[Collected data entries]
import Literature.Probability.RandomPlanarGeometry.HexSAWEndpointRatioRate
import Literature.Probability.RandomPlanarGeometry.HexSAWBrickWallPolygonGrowth
import HarnessLib

/-!
# The polygon two-step ratio and its upper rate on `ℍ` in the polygon-count normalisation `p_N(ℍ)`:
# `p_{2m+4}(ℍ)/p_{2m+2}(ℍ) → 2 + √2` and `≤ 2 + √2 + K·m^{-1/4}` (Madras–Slade Theorem 7.3.4 (c) / (7.5.2) on `ℍ`, verbatim shape)

Topic `Literature/Probability/RandomPlanarGeometry` (lane «pcv-sawmu», a-p4 g7; sequel of `HexSAWPolygonRatio.lean` /
`HexSAWEndpointRatioRate.lean` — `HV.hexPolygonRatioTwo`, `hexPolygonRatioTwo_upperRate` over the fixed-endpoint family
`HV.endFin nb2 N` — restated through a-p6 g6's polygon count `hexPolygonCount N := HexBW.endAtCount (N − 1) e₀` of
`HexSAWBrickWallPolygonGrowth.lean` (`μ_polygon(ℍ) = μ_ℍ`: `tendsto_hexPolygonCount_rpow`)).

Source: N. Madras, G. Slade, *The Self-Avoiding Walk* (1993), Theorem 7.3.4 (c) p. 248: "`lim_{N→∞} q_{2N+2}/q_{2N} = μ²`", and §7.5
(7.5.2) p. 255 (the rate, Kesten 1963); printed and proved for `ℤ^d` only; `ℍ`: nothing printed for polygon-count ratios (lane
lit-1 cells 2026-08-22T23:54:47Z / 2026-08-23T01:23:00Z). Label (lane, lead g9 r84): «CONSOLIDATION — Kesten's/M–S's `ℤ^d` two-step
ratio architecture carried to the honeycomb lattice with `μ_ℍ² = 2+√2`; first written proof for `ℍ` + first kernel text; no hypotheses».

## Contents (namespace `Literature.Probability.RandomPlanarGeometry.SAW.HV`; all PROVED, NO hypotheses, axioms standard)

* `hexPolygonCount_eq_card_endFin : hexPolygonCount (N + 1) = #E_N(nb2)` (`card_endFin_eq_card_bw`, `hvToBW nb2 = e₀`);
* **`hexPolygonCountRatioTwo : Tendsto (fun m => (hexPolygonCount (2m+4) : ℝ) / hexPolygonCount (2m+2)) atTop (𝓝 (2 + √2))`**;
* **`hexPolygonCountRatioTwo_upperRate : ∃ K m₁, ∀ m ≥ m₁, p_{2m+4}(ℍ)/p_{2m+2}(ℍ) − (2+√2) ≤ K·m^{−1/4}`**.
-/

noncomputable section

open Finset Filter Topology Literature.Probability.LatticeModels SimpleGraph

namespace Literature.Probability.RandomPlanarGeometry.SAW.HV

/-- The lane's polygon count in terms of the fixed-endpoint family: `hexPolygonCount (N+1) = #E_N(nb2)` (`hvToBW nb2 = e₀`).
[cite: MadrasSlade1993, §3.2, (3.2.1) p. 63] -/
theorem hexPolygonCount_eq_card_endFin (N : ℕ) : hexPolygonCount (N + 1) = #(endFin nb2 N) := by
  rw [card_endFin_eq_card_bw, hvToBW_nb2]
  rfl

/-- **Madras–Slade Theorem 7.3.4 (c) on the honeycomb lattice, verbatim normalisation, NO hypotheses**:
`p_{2m+4}(ℍ)/p_{2m+2}(ℍ) → μ_ℍ² = 2 + √2`, where `p_N(ℍ) = hexPolygonCount N` counts the rooted oriented `N`-gons through the edge
`{0, e₀}` (the lane's HEX-SAP normalisation; `μ_polygon(ℍ) = μ_ℍ` is `tendsto_hexPolygonCount_rpow`). Printed and proved for `ℤ^d`
only; first text for `ℍ` (consolidation-grade: Kesten's mechanism, new lattice, closed form via Duminil-Copin–Smirnov).
[cite: MadrasSlade1993, Theorem 7.3.4 (b)(c) (p. 248) and its proof (Lemma 7.3.1 p. 242, Cor 3.2.6 p. 68, Thm 7.3.2 (c) p. 244, Lemma 7.3.3 p. 247, (3.2.1) p. 63)]
[cite: Kesten1963SAW, §4] [cite: DuminilCopinSmirnov2012, Theorem 1] -/
theorem hexPolygonCountRatioTwo :
    Tendsto (fun m : ℕ => (hexPolygonCount (2 * m + 4) : ℝ) / hexPolygonCount (2 * m + 2)) atTop (𝓝 (2 + Real.sqrt 2)) := by
  have hnb2 : hvGraph.Adj hvOrigin nb2 := (adj_hvOrigin_iff nb2).2 (Or.inr (Or.inr rfl))
  refine (hexPolygonRatioTwo hnb2).congr fun m => ?_
  rw [show 2 * m + 4 = (2 * m + 1 + 2) + 1 by ring, show 2 * m + 2 = (2 * m + 1) + 1 by ring,
    hexPolygonCount_eq_card_endFin, hexPolygonCount_eq_card_endFin]

/-- **The polygon upper RATE on `ℍ`, verbatim normalisation, NO hypotheses**: `p_{2m+4}(ℍ)/p_{2m+2}(ℍ) − (2+√2) ≤ K·m^{−1/4}` for all
large `m` (Kesten's exponent ¼; M–S (7.5.2) upper side). [cite: MadrasSlade1993, §7.5 eq. (7.5.2) p. 255 and Theorem 7.3.4 (c) p. 248]
[cite: Kesten1963SAW, §4] [cite: DuminilCopinSmirnov2012, Theorem 1] -/
theorem hexPolygonCountRatioTwo_upperRate :
    ∃ K : ℝ, ∃ m₁ : ℕ, ∀ m : ℕ, m₁ ≤ m →
      (hexPolygonCount (2 * m + 4) : ℝ) / hexPolygonCount (2 * m + 2) - (2 + Real.sqrt 2) ≤ K * (m : ℝ) ^ (-(1 : ℝ) / 4) := by
  have hnb2 : hvGraph.Adj hvOrigin nb2 := (adj_hvOrigin_iff nb2).2 (Or.inr (Or.inr rfl))
  obtain ⟨K, m₁, h⟩ := hexPolygonRatioTwo_upperRate hnb2
  refine ⟨K, m₁, fun m hm => ?_⟩
  rw [show 2 * m + 4 = (2 * m + 1 + 2) + 1 by ring, show 2 * m + 2 = (2 * m + 1) + 1 by ring,
    hexPolygonCount_eq_card_endFin, hexPolygonCount_eq_card_endFin]
  exact h m hm

end Literature.Probability.RandomPlanarGeometry.SAW.HV

end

_WHAT IS BEING ASKED_.
Output the records in full. Match them exactly.

_TASK OUTPUT_.
import Literature.Probability.RandomPlanarGeometry.HexSAWEndpointRatioRate
import Literature.Probability.RandomPlanarGeometry.HexSAWBrickWallPolygonGrowth
import HarnessLib

/-!
# The polygon two-step ratio and its upper rate on `ℍ` in the polygon-count normalisation `p_N(ℍ)`:
# `p_{2m+4}(ℍ)/p_{2m+2}(ℍ) → 2 + √2` and `≤ 2 + √2 + K·m^{-1/4}` (Madras–Slade Theorem 7.3.4 (c) / (7.5.2) on `ℍ`, verbatim shape)

Topic `Literature/Probability/RandomPlanarGeometry` (lane «pcv-sawmu», a-p4 g7; sequel of `HexSAWPolygonRatio.lean` /
`HexSAWEndpointRatioRate.lean` — `HV.hexPolygonRatioTwo`, `hexPolygonRatioTwo_upperRate` over the fixed-endpoint family
`HV.endFin nb2 N` — restated through a-p6 g6's polygon count `hexPolygonCount N := HexBW.endAtCount (N − 1) e₀` of
`HexSAWBrickWallPolygonGrowth.lean` (`μ_polygon(ℍ) = μ_ℍ`: `tendsto_hexPolygonCount_rpow`)).

Source: N. Madras, G. Slade, *The Self-Avoiding Walk* (1993), Theorem 7.3.4 (c) p. 248: "`lim_{N→∞} q_{2N+2}/q_{2N} = μ²`", and §7.5
(7.5.2) p. 255 (the rate, Kesten 1963); printed and proved for `ℤ^d` only; `ℍ`: nothing printed for polygon-count ratios (lane
lit-1 cells 2026-08-22T23:54:47Z / 2026-08-23T01:23:00Z). Label (lane, lead g9 r84): «CONSOLIDATION — Kesten's/M–S's `ℤ^d` two-step
ratio architecture carried to the honeycomb lattice with `μ_ℍ² = 2+√2`; first written proof for `ℍ` + first kernel text; no hypotheses».

## Contents (namespace `Literature.Probability.RandomPlanarGeometry.SAW.HV`; all PROVED, NO hypotheses, axioms standard)

* `hexPolygonCount_eq_card_endFin : hexPolygonCount (N + 1) = #E_N(nb2)` (`card_endFin_eq_card_bw`, `hvToBW nb2 = e₀`);
* **`hexPolygonCountRatioTwo : Tendsto (fun m => (hexPolygonCount (2m+4) : ℝ) / hexPolygonCount (2m+2)) atTop (𝓝 (2 + √2))`**;
* **`hexPolygonCountRatioTwo_upperRate : ∃ K m₁, ∀ m ≥ m₁, p_{2m+4}(ℍ)/p_{2m+2}(ℍ) − (2+√2) ≤ K·m^{−1/4}`**.
-/

noncomputable section

open Finset Filter Topology Literature.Probability.LatticeModels SimpleGraph

namespace Literature.Probability.RandomPlanarGeometry.SAW.HV

/-- The lane's polygon count in terms of the fixed-endpoint family: `hexPolygonCount (N+1) = #E_N(nb2)` (`hvToBW nb2 = e₀`).
[cite: MadrasSlade1993, §3.2, (3.2.1) p. 63] -/
theorem hexPolygonCount_eq_card_endFin (N : ℕ) : hexPolygonCount (N + 1) = #(endFin nb2 N) := by
  rw [card_endFin_eq_card_bw, hvToBW_nb2]
  rfl

/-- **Madras–Slade Theorem 7.3.4 (c) on the honeycomb lattice, verbatim normalisation, NO hypotheses**:
`p_{2m+4}(ℍ)/p_{2m+2}(ℍ) → μ_ℍ² = 2 + √2`, where `p_N(ℍ) = hexPolygonCount N` counts the rooted oriented `N`-gons through the edge
`{0, e₀}` (the lane's HEX-SAP normalisation; `μ_polygon(ℍ) = μ_ℍ` is `tendsto_hexPolygonCount_rpow`). Printed and proved for `ℤ^d`
only; first text for `ℍ` (consolidation-grade: Kesten's mechanism, new lattice, closed form via Duminil-Copin–Smirnov).
[cite: MadrasSlade1993, Theorem 7.3.4 (b)(c) (p. 248) and its proof (Lemma 7.3.1 p. 242, Cor 3.2.6 p. 68, Thm 7.3.2 (c) p. 244, Lemma 7.3.3 p. 247, (3.2.1) p. 63)]
[cite: Kesten1963SAW, §4] [cite: DuminilCopinSmirnov2012, Theorem 1] -/
theorem hexPolygonCountRatioTwo :
    Tendsto (fun m : ℕ => (hexPolygonCount (2 * m + 4) : ℝ) / hexPolygonCount (2 * m + 2)) atTop (𝓝 (2 + Real.sqrt 2)) := by
  have hnb2 : hvGraph.Adj hvOrigin nb2 := (adj_hvOrigin_iff nb2).2 (Or.inr (Or.inr rfl))
  refine (hexPolygonRatioTwo hnb2).congr fun m => ?_
  rw [show 2 * m + 4 = (2 * m + 1 + 2) + 1 by ring, show 2 * m + 2 = (2 * m + 1) + 1 by ring,
    hexPolygonCount_eq_card_endFin, hexPolygonCount_eq_card_endFin]

/-- **The polygon upper RATE on `ℍ`, verbatim normalisation, NO hypotheses**: `p_{2m+4}(ℍ)/p_{2m+2}(ℍ) − (2+√2) ≤ K·m^{−1/4}` for all
large `m` (Kesten's exponent ¼; M–S (7.5.2) upper side). [cite: MadrasSlade1993, §7.5 eq. (7.5.2) p. 255 and Theorem 7.3.4 (c) p. 248]
[cite: Kesten1963SAW, §4] [cite: DuminilCopinSmirnov2012, Theorem 1] -/
theorem hexPolygonCountRatioTwo_upperRate :
    ∃ K : ℝ, ∃ m₁ : ℕ, ∀ m : ℕ, m₁ ≤ m →
      (hexPolygonCount (2 * m + 4) : ℝ) / hexPolygonCount (2 * m + 2) - (2 + Real.sqrt 2) ≤ K * (m : ℝ) ^ (-(1 : ℝ) / 4) := by
  have hnb2 : hvGraph.Adj hvOrigin nb2 := (adj_hvOrigin_iff nb2).2 (Or.inr (Or.inr rfl))
  obtain ⟨K, m₁, h⟩ := hexPolygonRatioTwo_upperRate hnb2
  refine ⟨K, m₁, fun m hm => ?_⟩
  rw [show 2 * m + 4 = (2 * m + 1 + 2) + 1 by ring, show 2 * m + 2 = (2 * m + 1) + 1 by ring,
    hexPolygonCount_eq_card_endFin, hexPolygonCount_eq_card_endFin]
  exact h m hm

end Literature.Probability.RandomPlanarGeometry.SAW.HV

end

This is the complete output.